# What the task asks
Scan the listing below for the string "divTwoT" and copy each line where it turns up.

Dataset records START

import Mathlib
import Summits.ResolutionOfSingularities.ResolutionOfSingularities.Theorems.WeightedInvariantLocalWeightedDropTOT2ConflictBudgetDimDefs
import Summits.ResolutionOfSingularities.ResolutionOfSingularities.Theorems.WeightedInvariantLocalWeightedDropTOT2PairTransport
import Summits.ResolutionOfSingularities.ResolutionOfSingularities.Theorems.WeightedInvariantLocalWeightedDropTOT2BudgetComparison

/-!
# TOT2-LINE (P3) B6 steps 2–3/6: THE CURVE MOVES — an abstract «plane-fixing chart» does not raise the budget

Sub-problem `ResolutionOfSingularities`, ENGINE crux `stmt-ResolutionOfSingularities-8899` (`LocalWeightedDrop`), skeleton v35 (2e806da509994632),
registered stub `stub_conflictBudget` (P3); plan `L/res-L1-w43-stub-2/g6/B6-PLAN.md` §1.  [OURS · L1 W4.3 · chain w43 · res-L1-w43-stub-2 g6 (owner of
(P3)); def-free; bricks B3 / B4-3,4 / D3 v2 / injectivity as typed HYPOTHESES; nothing here is a statement of any manuscript; AI-produced,
gate-checked, weaker than expert review.]

For the blow-ups of `V(y,u₁)` (`divOneT`, chart `(u₁,u₂,u₁y)`) and `V(y,u₂)` (`divTwoT`, chart `(u₁,u₂,u₂y)`) the chart `Φ` FIXES the plane
series, so every surviving branch keeps its values `v(u₁)`, `v(u₂)` and its pair terms do not increase; with an unchanged letter bit the charges
are equal and `budget_le` gives `M′ ≤ M`.  Stated ONCE for an abstract plane-fixing `Φ` with exceptional variable `X e` and abstract labels
`A, A′` (`conflictBudgetD_le_of_planeFixing`); the two curve moves are its instances once B3/B4 land.
-/

set_option linter.dupNamespace false -- mandated namespace of this single-conjunct summit

noncomputable section

namespace Summit.ResolutionOfSingularities.ResolutionOfSingularities.Theorems

namespace TOT2Branch

open MvPowerSeries IsLocalRing PolyDescent Literature.AlgebraicGeometry.Resolution

variable {k : Type} [Field k]

/-- Equal values and equal bits give equal charges. -/
theorem charge_eq_of_vals {d : ℕ} {A A' : Fin d → MvPowerSeries (Fin 2) k} {N N' : Finset (Fin 2)} {P P' : Ideal (MvPowerSeries (Fin 3) k)}
    (hβ : betaTwo d A' N' = betaTwo d A N) (h0 : branchVal P' (X 0) = branchVal P (X 0)) (h1 : branchVal P' (X 1) = branchVal P (X 1)) :
    charge d A' N' P' = charge d A N P := by
  have hκ : kappa P' = kappa P := by
    unfold kappa; rw [h0, h1]
  rw [charge_eq, charge_eq, hβ, branchMult, branchMult, h0, h1, hκ]

/-- **B6 STEPS 2–3: A PLANE-FIXING CHART DOES NOT RAISE THE BUDGET.**  `Φ` fixes `toThree g`, `X 0`, `X 1`; `X e` is its exceptional variable
(`e = 0` for `divOneT`, `e = 1` for `divTwoT`); the letter bit of `(A′,N′)` equals that of `(A,N)`; bricks B3 / B4 / D3 / injectivity for `Φ`
and `e` as hypotheses; context for `(A,N)`.  Then `conflictBudgetD d A′ N′ ≤ conflictBudgetD d A N`. -/
theorem conflictBudgetD_le_of_planeFixing (p : ℕ) [Fact p.Prime] [CharP k p] [IsAlgClosed k] {d : ℕ} {A A' : Fin d → MvPowerSeries (Fin 2) k}
    {N N' : Finset (Fin 2)} (Φ : MvPowerSeries (Fin 3) k →ₐ[k] MvPowerSeries (Fin 3) k) (e : Fin 2)
    (hfix : ∀ g : MvPowerSeries (Fin 2) k, Φ (toThree g) = toThree g)
    (hB3 : ∀ (P' : Ideal (MvPowerSeries (Fin 3) k)) [P'.IsPrime], ringKrullDim (MvPowerSeries (Fin 3) k ⧸ P') = 1 →
      (X (Fin.castSucc e) : MvPowerSeries (Fin 3) k) ∉ P' →
      ringKrullDim (MvPowerSeries (Fin 3) k ⧸ P'.comap Φ) = 1 ∧ ∀ f, branchVal (P'.comap Φ) f = branchVal P' (Φ f))
    (hB4 : ∀ (P' : Ideal (MvPowerSeries (Fin 3) k)), P' ∈ topPrimes d A' → (X (Fin.castSucc e) : MvPowerSeries (Fin 3) k) ∉ P' →
      P'.comap Φ ∈ topPrimes d A)
    (hD3 : ∀ (P Q : Ideal (MvPowerSeries (Fin 3) k)), P ∈ topPrimes d A → Q ∈ topPrimes d A → P ≠ Q →
      ringKrullDim (MvPowerSeries (Fin 3) k ⧸ P) = 1 → ringKrullDim (MvPowerSeries (Fin 3) k ⧸ Q) = 1 → pairVal P Q < ⊤)
    (hinj : ∀ (P' Q' : Ideal (MvPowerSeries (Fin 3) k)), P'.IsPrime → Q'.IsPrime → ringKrullDim (MvPowerSeries (Fin 3) k ⧸ P') = 1 →
      ringKrullDim (MvPowerSeries (Fin 3) k ⧸ Q') = 1 → (X (Fin.castSucc e) : MvPowerSeries (Fin 3) k) ∉ P' →
      (X (Fin.castSucc e) : MvPowerSeries (Fin 3) k) ∉ Q' → P'.comap Φ = Q'.comap Φ → P' = Q')
    (hβ : betaTwo d A' N' = betaTwo d A N)
    (hctx : ∃ (b : MvPowerSeries (Fin (2 + 1)) k) (δ : TameFourTupleDrop.Decoration k 2) (Θ : Fin (2 + 1) → MvPowerSeries (Fin (2 + 1)) k),
      TameFourTupleDrop.Admissible b δ ∧ 2 ≤ δ.o ∧ δ.c = d ∧ δ.PresBy d A N Θ) :
    conflictBudgetD d A' N' ≤ conflictBudgetD d A N := by
  classical
  have hΦX : ∀ i : Fin 2, Φ (X (Fin.castSucc i)) = X (Fin.castSucc i) := fun i => by rw [← toThree_X, hfix]
  have hΦX0 : Φ (X 0) = X 0 := hΦX 0
  have hΦX1 : Φ (X 1) = X 1 := hΦX 1
  have hXe : ∀ {P' : Ideal (MvPowerSeries (Fin 3) k)}, (X 0 : MvPowerSeries (Fin 3) k) ∉ P' → (X 1 : MvPowerSeries (Fin 3) k) ∉ P' →
      (X (Fin.castSucc e) : MvPowerSeries (Fin 3) k) ∉ P' := by
    intro P' h0 h1; fin_cases e
    · exact h0
    · exact h1
  -- index sets
  have hfinS : (topPrimesDNL d A).Finite := (topPrimesNL_finite p hctx).subset (topPrimesDNL_subset_topPrimesNL d A)
  set ι : Ideal (MvPowerSeries (Fin 3) k) → Ideal (MvPowerSeries (Fin 3) k) := fun P' => P'.comap Φ with hιdef
  have hιmem : ∀ P' ∈ topPrimesDNL d A', ι P' ∈ topPrimesDNL d A := by
    intro P' hP'
    obtain ⟨⟨hP'top, hdim'⟩, hX0', hX1'⟩ := hP'
    haveI := hP'top.1
    obtain ⟨hdim, -⟩ := hB3 P' hdim' (hXe hX0' hX1')
    refine ⟨⟨hB4 P' hP'top (hXe hX0' hX1'), hdim⟩, ?_, ?_⟩
    · rw [hιdef, Ideal.mem_comap]; show Φ (X 0) ∉ P'; rw [hΦX0]; exact hX0'
    · rw [hιdef, Ideal.mem_comap]; show Φ (X 1) ∉ P'; rw [hΦX1]; exact hX1'
  have hinjOn : Set.InjOn ι (topPrimesDNL d A') := by
    intro P' hP' Q' hQ' h
    exact hinj P' Q' hP'.1.1.1 hQ'.1.1.1 hP'.1.2 hQ'.1.2 (hXe hP'.2.1 hP'.2.2) (hXe hQ'.2.1 hQ'.2.2) h
  have hfinS' : (topPrimesDNL d A').Finite :=
    Set.Finite.of_finite_image (hfinS.subset (fun P hP => by obtain ⟨P', hP', rfl⟩ := hP; exact hιmem P' hP')) hinjOn
  set S := hfinS.toFinset with hSdef
  set S' := hfinS'.toFinset with hS'def
  have hmemS : ∀ {P}, P ∈ S ↔ P ∈ topPrimesDNL d A := fun {P} => Set.Finite.mem_toFinset _
  have hmemS' : ∀ {P'}, P' ∈ S' ↔ P' ∈ topPrimesDNL d A' := fun {P'} => Set.Finite.mem_toFinset _
  -- charges are equal
  have hc : ∀ P' ∈ S', charge d A' N' P' ≤ charge d A N (ι P') +
      2 * ∑ Q ∈ S.filter (fun Q => Q ∉ S'.image ι), ((pairVal (ι P') Q).toNat + (pairVal Q (ι P')).toNat) := by
    intro P' hP'
    obtain ⟨⟨hP'top, hdim'⟩, hX0', hX1'⟩ := hmemS'.mp hP'
    haveI := hP'top.1
    obtain ⟨-, hval⟩ := hB3 P' hdim' (hXe hX0' hX1')
    have h0 : branchVal P' (X 0) = branchVal (ι P') (X 0) := by rw [hιdef]; show _ = branchVal (P'.comap Φ) (X 0); rw [hval, hΦX0]
    have h1 : branchVal P' (X 1) = branchVal (ι P') (X 1) := by rw [hιdef]; show _ = branchVal (P'.comap Φ) (X 1); rw [hval, hΦX1]
    exact le_add_right (charge_eq_of_vals hβ h0 h1).le
  -- pairs do not increase (`u = 1`)
  have hq : ∀ P' ∈ S', ∀ Q' ∈ S', P' ≠ Q' → (pairVal P' Q').toNat ≤ (pairVal (ι P') (ι Q')).toNat := by
    intro P' hP' Q' hQ' hne
    have hP'm := hmemS'.mp hP'
    have hQ'm := hmemS'.mp hQ'
    haveI := hP'm.1.1.1
    haveI := hQ'm.1.1.1
    obtain ⟨-, hval⟩ := hB3 P' hP'm.1.2 (hXe hP'm.2.1 hP'm.2.2)
    have hle : pairVal P' Q' + branchVal P' 1 ≤ pairVal (ι P') (ι Q') :=
      pairVal_add_le_of_transport Φ.toRingHom (fun g => g) hfix hP'm.1.2 rfl rfl (fun f => (hval f).symm ▸ rfl) 1
        (fun h => hQ'm.1.1.1.ne_top ((Ideal.eq_top_iff_one _).mpr h)) fun g _ => ⟨g, by rw [one_mul]⟩
    have hιne : ι P' ≠ ι Q' := fun h => hne (hinjOn hP'm hQ'm h)
    have hfin : pairVal (ι P') (ι Q') < ⊤ :=
      hD3 _ _ (hιmem P' hP'm).1.1 (hιmem Q' hQ'm).1.1 hιne (hιmem P' hP'm).1.2 (hιmem Q' hQ'm).1.2
    exact ENat.toNat_le_toNat (le_trans le_self_add hle) hfin.ne
  have hιS : ∀ P' ∈ S', ι P' ∈ S := fun P' hP' => hmemS.mpr (hιmem P' (hmemS'.mp hP'))
  have hinjS : Set.InjOn ι S' := fun P' hP' Q' hQ' h => hinjOn (hmemS'.mp hP') (hmemS'.mp hQ') h
  have hmain := budget_le S' S ι hιS hinjS (charge d A' N') (charge d A N) (fun P' Q' => (pairVal P' Q').toNat)
    (fun P Q => (pairVal P Q).toNat) hq hc
  rw [conflictBudgetD_eq_sum hfinS' N', conflictBudgetD_eq_sum hfinS N, ← hSdef, ← hS'def]
  exact hmain

end TOT2Branch

end Summit.ResolutionOfSingularities.ResolutionOfSingularities.Theorems

end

Dataset records END

# Your response
For the blow-ups of `V(y,u₁)` (`divOneT`, chart `(u₁,u₂,u₁y)`) and `V(y,u₂)` (`divTwoT`, chart `(u₁,u₂,u₂y)`) the chart `Φ` FIXES the plane
(`e = 0` for `divOneT`, `e = 1` for `divTwoT`); the letter bit of `(A′,N′)` equals that of `(A,N)`; bricks B3 / B4 / D3 / injectivity for `Φ`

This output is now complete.